Marseille : trois personnes, dont deux jeunes de 15 ans, tuées dans une fusillade

Deux mineurs figurent parmi les victimes de cette fusillade.

Le bâtiment de la cité des Lauriers où les trois hommes sont morts, le 25 octobre 2015 à Marseille (Bouches-du-Rhône).
Le bâtiment de la cité des Lauriers où les trois hommes sont morts, le 25 octobre 2015 à Marseille (Bouches-du-Rhône). (BERTRAND LANGLOIS / AFP)

Nouvelle fusillade à Marseille (Bouches-du-Rhône). Trois personnes, deux mineurs de 15 ans et un adulte de 24 ans, ont été tuées dimanche 25 octobre dans un échange de tirs dans les quartiers nord de la ville. Selon La Provence, les jeunes gens ont été atteints par des rafales d'armes automatiques vers 2 heures, dans la cité les Lauriers, dans le 13e arrondissement.

La fusillade a eu lieu au pied de l'immeuble B en face de l'entrée de la cité. Les victimes se trouvaient dans la cage d'escaliers de l'immeuble quand plusieurs individus, peut-être quatre, à bord de deux véhicules, ont ouvert le feu, a précisé une source judiciaire. Une vingtaine de cartouches de 9mn, d'une arme automatique mais pas d'une kalachnikov, ont été retrouvées sur place.

Une victime connue des services de police

Peu après le drame, deux véhicules brûlés ont été retrouvés à Gardanne, à une vingtaine de kilomètres au nord de Marseille. L'une des victimes, le majeur de 24 ans, était connu des services de police mais les deux mineurs de 15 ans et demi étaient "peu connus", selon cette source.

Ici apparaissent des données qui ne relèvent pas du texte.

/-! ### `Π_{X̲→} ∩ Δ_C = jKer`, `Π_{C̲→} ∩ Δ_C = galKer` (under (L4)) -/

include C in
/-- **[IUTchI] §1 p. 38 — the typed clause `ArrowCoveringClaims.piXarrow_inf_delta` (`Π_{X̲→} ∩ Δ_C = jKer`, i.e.
"`σ` is a section" of `J_C ↠ G_k`) DERIVED** under (L4). ([IUTchI] §1 p.38) [claim: Mochizuki2012, status: disputed] -/
theorem piXarrow_inf_deltaC_of_inertiaCentral
    (hI3 : ∀ (x : D.Cusp), ∀ g ∈ D.PiXbar, ∀ z ∈ D.inertia x, g * z * g⁻¹ * z⁻¹ ∈ D.modLKer) :
    D.piXarrow ⊓ D.DeltaC = D.jKer := by
  refine le_antisymm ?_ D.jKer_le_piXarrow_inf_delta
  rintro x ⟨hx, hxΔ⟩
  obtain ⟨d, hd, j, hj, rfl⟩ := exists_mul_eq_of_mem_sup_of_normal_subgroupOf
    ((D.decomp_le D.twoε).trans inf_le_right)
    (D.jKer_le_deltaXbar.trans (D.deltaXbar_le_piXbar.trans D.piXbar_le_piCbar))
    (C.jKer_normal_of_inertiaCentral hI3) hx
  have hdΔ : d ∈ D.DeltaC := by
    have : d * j * j⁻¹ ∈ D.DeltaC := D.DeltaC.mul_mem hxΔ (D.DeltaC.inv_mem (D.jKer_le_deltaXbar hj).2)
    simpa only [mul_inv_cancel_right] using this
  exact D.jKer.mul_mem (D.deltaEpsKer_le_jKer (D.inertia_twoε_le_deltaEpsKer ⟨hd, hdΔ⟩)) hj

include C in
/-- `Π_{C̲→} ∩ Δ_C = galKer` (the `Δ`-part of `Π_{C̲→} = D_{2ε} · galKer`), under (L4).
([IUTchI] §1 p.38) [claim: Mochizuki2012, status: disputed] -/
theorem piCarrow_inf_deltaC_of_inertiaCentral
    (hI3 : ∀ (x : D.Cusp), ∀ g ∈ D.PiXbar, ∀ z ∈ D.inertia x, g * z * g⁻¹ * z⁻¹ ∈ D.modLKer) :
    D.piCarrow ⊓ D.DeltaC = D.galKer := by
  refine le_antisymm ?_ (le_inf le_sup_right (D.galKer_le_deltaCbar.trans inf_le_right))
  rintro x ⟨hx, hxΔ⟩
  obtain ⟨d, hd, m, hm, rfl⟩ := exists_mul_eq_of_mem_sup_of_normal_subgroupOf
    ((D.decomp_le D.twoε).trans inf_le_right)
    D.galKer_le_piCbar' (D.galKer_normal_subgroupOf (C.jKer_normal_of_inertiaCentral hI3)) hx
  have hdΔ : d ∈ D.DeltaC := by
    have : d * m * m⁻¹ ∈ D.DeltaC := D.DeltaC.mul_mem hxΔ (D.DeltaC.inv_mem (D.galKer_le_deltaCbar hm).2)
    simpa only [mul_inv_cancel_right] using this
  have hjG : D.jKer ≤ D.galKer := le_sup_left
  exact D.galKer.mul_mem (hjG (D.deltaEpsKer_le_jKer (D.inertia_twoε_le_deltaEpsKer ⟨hd, hdΔ⟩))) hm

La cité des Lauriers est une plaque tournante du trafic de drogue à Marseille et avait fait l'objet en mai d'une vaste opération policière, mobilisant quelque 300 policiers. Un vingtaine de personnes avaient alors été arrêtées. Dans la matinée, quelques traces de sang étaient encore visibles sur le sol et une dizaine de jeunes gens étaient présents sur les lieux du drame. La Direction interrégionale de la police judiciaire a été chargée de l'enquête.

"Rien n'arrêtera la détermination de l'État"

"Il appartiendra à l'enquête judiciaire en cours d'établir les faits avec précision, l'hypothèse de meurtres liés au trafic de stupéfiants étant à ce stade privilégiée", a indiqué le ministre de l'Intérieur Bernard Cazeneuve. "De tels actes de violence sont inacceptables", a-t-il réagi. Le nombre de règlements de compte à Marseille est stable avec 11 décès depuis le début de l'année contre dix l'année dernière, selon Bernard Cazeneuve.